A more general alternative to using the .packages() function, is to use the seach() function.

 [1] ".GlobalEnv"        "package:nlme"      "package:stats"     "package:graphics" 
 [5] "package:grDevices" "package:utils"     "package:datasets"  "package:methods"  
 [9] "Autoloads"         "package:base"     
 [1] "knitr"     "mgcv"      "nlme"      "stats"     "graphics"  "grDevices" "utils"    
 [8] "datasets"  "methods"   "base"     
Actually, the search() function as just used (without providing a string to search for), returns the locations (search path) and order of where commands are searched for. For example, when you enter a command, the first place that R searches for this command (variable, function, constant, etc) is .GlobalEnv. .GlobalEnv is the current workspace and stores all the user created objects (such as variables, dataframe etc).

If the object is not found in .GlobalEnv, the search continues within the next search location (in my case the stats package and so on. When you load an additional package (such as the car package, this package (along with any of other packages that it depends on) will be placed towards the start of the search que. The logic being that if you have just loaded the package, then chances are you intend to use its functionality and therefore your statements will most likely be evaluated faster (because there is likely to be less to search through before locating the relevant objects).

library(car)
search()
 [1] ".GlobalEnv"        "package:car"       "package:nlme"      "package:stats"    
 [5] "package:graphics"  "package:grDevices" "package:utils"     "package:datasets" 
 [9] "package:methods"   "Autoloads"         "package:base"     
Indeed, issuing the library() function this way simply adds the package to the search path. The detach() function removes a package from the search path. Removing a package from the search path when you know its functions are not going to be required for the rest of the session speeds up the evaluation of many statements (and therefore most routines) as the engine potentially has fewer packages to traverse whilst seeking objects.

Listing installed packages

The installed.packages() function tabulates a list of all the currently installed packages available on your system along with the package path (where is resides on your system) and version number. Additional fields can be requested (including "Priority", "Depends", "Imports", "LinkingTo", "Suggests", "Enhances", "OS_type", "License" and "Built").

installed.packages()
installed.packages(fields=c("Package", "LibPath", "Version", "Depends","Built"))

Yet more information can be obtained for any single package with the packageDescription() and library functions - the latter provides all the information of the former and then includes a descriptive index of all the functions and datasets defined within the package.

packageDescription('car')
library(help='car')

Installing packages

The R community contains some of the brightest and most generous mathematician, statisticians and practitioners who continue to actively develop and maintain concepts and routines. Most of these routines end up being packaged as a collection of functions and then hosted on one or more publicly available sites so that others can benefit from their efforts.

The locations of collections of packages are called repositories or 'repos' for short. There four main repositories are CRAN, Bioconductor, R-Forge and github. By default, R is only 'tuned in' to CRAN. That is any package queries or actions pertain just to the CRAN repositories.

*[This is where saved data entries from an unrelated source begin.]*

import Summits.CriticalPhenomena.PercolationContinuityZ3.Theorems.PercNearOneGluingAdditiveGluingDConeAssembly
import Summits.CriticalPhenomena.PercolationContinuityZ3.Theorems.PercNearOneGluingAdditiveGluingSwitchClosure
import Summits.CriticalPhenomena.PercolationContinuityZ3.Theorems.PercNearOneGluingAdditiveGluingBlockPockets
import HarnessLib

/-! # Crux `PercNearOneGluing.AdditiveGluing` (stmt-CriticalPhenomena-4576) — block goodness IMPLIES the designated-pocket kernel
# (so every landed block-goodness closure is a closure of the weaker kernel of `additiveGluing_of_dcone`; seat (d) round 4)

Support file (`--supports stmt-CriticalPhenomena-4576`); no definitions, no named facts.

`μ_u = prodBernoulli u`, relays `A ∋ b`, a block `S ≠ ∅` disjoint from `A`, a designation `d ∈ A`, `u/S` the glued weighting.
Block goodness (worst selection, un-glued form)
  `BG(u,S,d) :  μ_u(d↔b) + μ_u(d↮b, d↔S, S↔b) ≤ μ_u(S↔b) + Σ_{W∩A=∅} μ_u(K_S = W) · min_{a∈A} μ_u(a ↔ b in Wᶜ)`
implies the designated-pocket kernel (glued form, as consumed by `additiveGluing_of_dcone`)
  `D(u,S,d) :  μ_{u/S}((S ↔ A) ∩ (d ↔ b)) ≤ μ_{u/S}(S ↔ b)`.
Proof (`dKernel_of_blockGood`): in `u/S`, `{d↔b}` contains the pairwise disjoint events `(S↔A) ∩ {d↔b}` and `{K_S = W} ∩ {d↔b}`,
`W ∩ A = ∅`; by the pocket Markov property (`stub_blockPocketMarkov_sp`) `μ'({K_S = W} ∩ {d↔b}) = μ'(K_S = W) · μ'(d ↔ b in Wᶜ)
≥ μ'(K_S = W) · min_a μ'(a ↔ b in Wᶜ)`; the glued quantities are the un-glued ones (`blockGrowth_glue_real_openConn/iUnion`,
`bk_pockets_glue`).  The difference `D − slack_BG` is the pocket deficit `Σ_W μ(K_S=W)[μ(d↔b off W) − min_a μ(a↔b off W)] ≥ 0`.
[cite: KozmaNitzan2024, §3.2 Definition p. 12 ("a good graph satisfies the pre-FKG conjecture"), proof of Thm 5 p. 14]
-/

namespace Summit.CriticalPhenomena.PercolationContinuityZ3.Theorems

open MeasureTheory Set
open Literature.Probability.LatticeModels (prodBernoulli)
open Literature.Probability.Percolation (BondConfig openConn openConnIn openGraph openCluster)
open scoped BigOperators

noncomputable section
open Classical

section DKernelOfBlockGood

open Literature.Probability.LatticeModels Literature.Probability.Percolation

variable {n : ℕ}

/-- A dead kill-set excludes a block–relay connection: on `{K_S = W}` with `W ∩ A = ∅`, `S ↮ A`. [folklore] -/
theorem dker_pocket_disjoint_reachA (S W A : Finset (Fin n)) (hWA : Disjoint W A) (ω : BondConfig (Fin n))
    (hW : ∀ z : Fin n, (z ∈ W ↔ ω ∈ ⋃ v ∈ S, openConn v z)) :
    ω ∉ (⋃ v ∈ S, ⋃ a ∈ A, (openConn v a : Set (BondConfig (Fin n)))) := by
  intro h
  simp only [Set.mem_iUnion] at h
  obtain ⟨v, hv, a, ha, hva⟩ := h
  have haW : a ∈ W := (hW a).2 (Set.mem_iUnion₂.2 ⟨v, hv, hva⟩)
  exact Finset.disjoint_left.1 hWA haW ha

/-- **Block goodness implies the designated-pocket kernel** (glued form).  [cite: KozmaNitzan2024, §3.2 Definition p. 12, p. 14] -/
theorem dKernel_of_blockGood (u : Sym2 (Fin n) → unitInterval) (A S : Finset (Fin n)) (b d : Fin n) (hb : b ∈ A)
    (hS : S.Nonempty) (hd : d ∈ A)
    (hBG : (prodBernoulli u).real (openConn d b)
          + (prodBernoulli u).real
              ((openConn d b)ᶜ ∩ (⋃ v ∈ S, openConn d v) ∩ (⋃ v ∈ S, openConn v b))
        ≤ (prodBernoulli u).real (⋃ v ∈ S, openConn v b)
          + (∑ W ∈ (Finset.univ : Finset (Finset (Fin n))).filter (fun W => Disjoint W A),
              (prodBernoulli u).real
                  {ω : BondConfig (Fin n) | ∀ z : Fin n, (z ∈ W ↔ ω ∈ ⋃ v ∈ S, openConn v z)}
                * A.inf' ⟨b, hb⟩ (fun a => (prodBernoulli u).real (openConnIn ((W : Set (Fin n))ᶜ) a b)))) :
    (prodBernoulli (fun e : Sym2 (Fin n) => if (∀ y ∈ e, y ∈ S) ∧ ¬ e.IsDiag then 1 else u e)).real
        ((⋃ v ∈ S, ⋃ a ∈ A, openConn v a) ∩ openConn d b)
      ≤ (prodBernoulli (fun e : Sym2 (Fin n) => if (∀ y ∈ e, y ∈ S) ∧ ¬ e.IsDiag then 1 else u e)).real
        (⋃ v ∈ S, openConn v b) := by
  set g : Sym2 (Fin n) → unitInterval := fun e : Sym2 (Fin n) => if (∀ y ∈ e, y ∈ S) ∧ ¬ e.IsDiag then 1 else u e with hg
  -- block goodness in glued form
  have hBG' : (prodBernoulli g).real (openConn d b)
      ≤ (prodBernoulli g).real (⋃ v ∈ S, openConn v b)
        + ∑ W ∈ (Finset.univ : Finset (Finset (Fin n))).filter (fun W => Disjoint W A),
            (prodBernoulli g).real {ω : BondConfig (Fin n) | ∀ z : Fin n, (z ∈ W ↔ ω ∈ ⋃ v ∈ S, openConn v z)}
              * A.inf' ⟨b, hb⟩ (fun a => (prodBernoulli g).real (openConnIn ((W : Set (Fin n))ᶜ) a b)) := by
    rw [hg, blockGrowth_glue_real_openConn u S d b, blockGrowth_glue_real_iUnion u S b, bk_pockets_glue u A S b hb]
    exact hBG
  -- the dead-pocket pieces of `{d ↔ b}` in the glued weighting
  set F : Finset (Fin n) → Set (BondConfig (Fin n)) :=
    fun W => {ω : BondConfig (Fin n) | ∀ z : Fin n, (z ∈ W ↔ ω ∈ ⋃ v ∈ S, openConn v z)} ∩ openConn d b with hF
  have hdisj : Set.PairwiseDisjoint
      (↑((Finset.univ : Finset (Finset (Fin n))).filter (fun W => Disjoint W A)) : Set (Finset (Fin n))) F := by
    intro W₁ _ W₂ _ hne
    rw [Function.onFun, Set.disjoint_left]
    rintro ω ⟨h1, -⟩ ⟨h2, -⟩
    apply hne
    ext z
    exact (h1 z).trans (h2 z).symm
  have hU : (⋃ W ∈ (Finset.univ : Finset (Finset (Fin n))).filter (fun W => Disjoint W A), F W)
      ⊆ openConn d b \ ((⋃ v ∈ S, ⋃ a ∈ A, openConn v a) ∩ openConn d b) := by
    intro ω hω
    simp only [Set.mem_iUnion] at hω
    obtain ⟨W, hW, hωW⟩ := hω
    have hWA : Disjoint W A := (Finset.mem_filter.1 hW).2
    refine ⟨hωW.2, fun h => ?_⟩
    exact dker_pocket_disjoint_reachA S W A hWA ω hωW.1 h.1
  have hsum : (∑ W ∈ (Finset.univ : Finset (Finset (Fin n))).filter (fun W => Disjoint W A), (prodBernoulli g).real (F W))
      ≤ (prodBernoulli g).real (openConn d b) - (prodBernoulli g).real ((⋃ v ∈ S, ⋃ a ∈ A, openConn v a) ∩ openConn d b) := by
    rw [← measureReal_biUnion_finset hdisj (fun W _ => MeasurableSet.of_discrete),
      ← measureReal_sdiff (μ := prodBernoulli g) Set.inter_subset_right MeasurableSet.of_discrete]
    exact measureReal_mono hU (measure_ne_top _ _)
  -- each dead-pocket piece dominates the worst-selection pocket term (pocket Markov property)
  have hterm : ∀ W ∈ (Finset.univ : Finset (Finset (Fin n))).filter (fun W => Disjoint W A),
      (prodBernoulli g).real {ω : BondConfig (Fin n) | ∀ z : Fin n, (z ∈ W ↔ ω ∈ ⋃ v ∈ S, openConn v z)}
          * A.inf' ⟨b, hb⟩ (fun a => (prodBernoulli g).real (openConnIn ((W : Set (Fin n))ᶜ) a b))
        ≤ (prodBernoulli g).real (F W) := by
    intro W hW
    have hWA : Disjoint W A := (Finset.mem_filter.1 hW).2
    have hdW : d ∉ W := fun h => Finset.disjoint_left.1 hWA h hd
    have hmk := stub_blockPocketMarkov_sp n g S W hS d b hdW
    rw [hF]
    show _ ≤ (prodBernoulli g).real ({ω : BondConfig (Fin n) | ∀ z : Fin n, (z ∈ W ↔ ω ∈ ⋃ v ∈ S, openConn v z)} ∩ openConn d b)
    rw [← hmk]
    exact mul_le_mul_of_nonneg_left (Finset.inf'_le _ hd) measureReal_nonneg
  have hsum' := Finset.sum_le_sum hterm
  linarith

end DKernelOfBlockGood

end

end Summit.CriticalPhenomena.PercolationContinuityZ3.Theorems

To get a tabulated list of all the packages available on CRAN (warning there are over 4000 packages, so this will be a large table):

available.packages()

Comprehensive R Archive Network - CRAN

CRAN is a repository of R packages mirrored across 90 sites throughout the world. Packages are installed from CRAN using the install.packages() function. The first (and only mandatory) argument to the install.packages() function is the name of the package(s) to install (pkgs=). If no other arguments are provided, the install.packages() function will search CRAN for the specified package(s) and install it along with any of its dependencies that are not yet installed on your system.

Note, unless you have started the session with administrator (root) privileges, the packages will be installed within a path of your home folder. Whilst this is not necessarily a bad thing, it does mean that the package is not globally available to all users on your system (not that it is common to have multiple users of a single system these days). Moreover, it means that R packages reside in multiple locations across your system. The packages that came with your R install will be in one location (or a couple or related locations) and the packages that you have installed will be in another location.

To see the locations currently used on your system, you can issue the following statement.

.libPaths()

To install a specific package (and its dependencies):

install.packages("devtools")
You will be prompted to select a mirror site. In the absence of any other criterion, just select the mirror that is closed geographically to you. The terminal will then provide feedback about the progress and status of the install process.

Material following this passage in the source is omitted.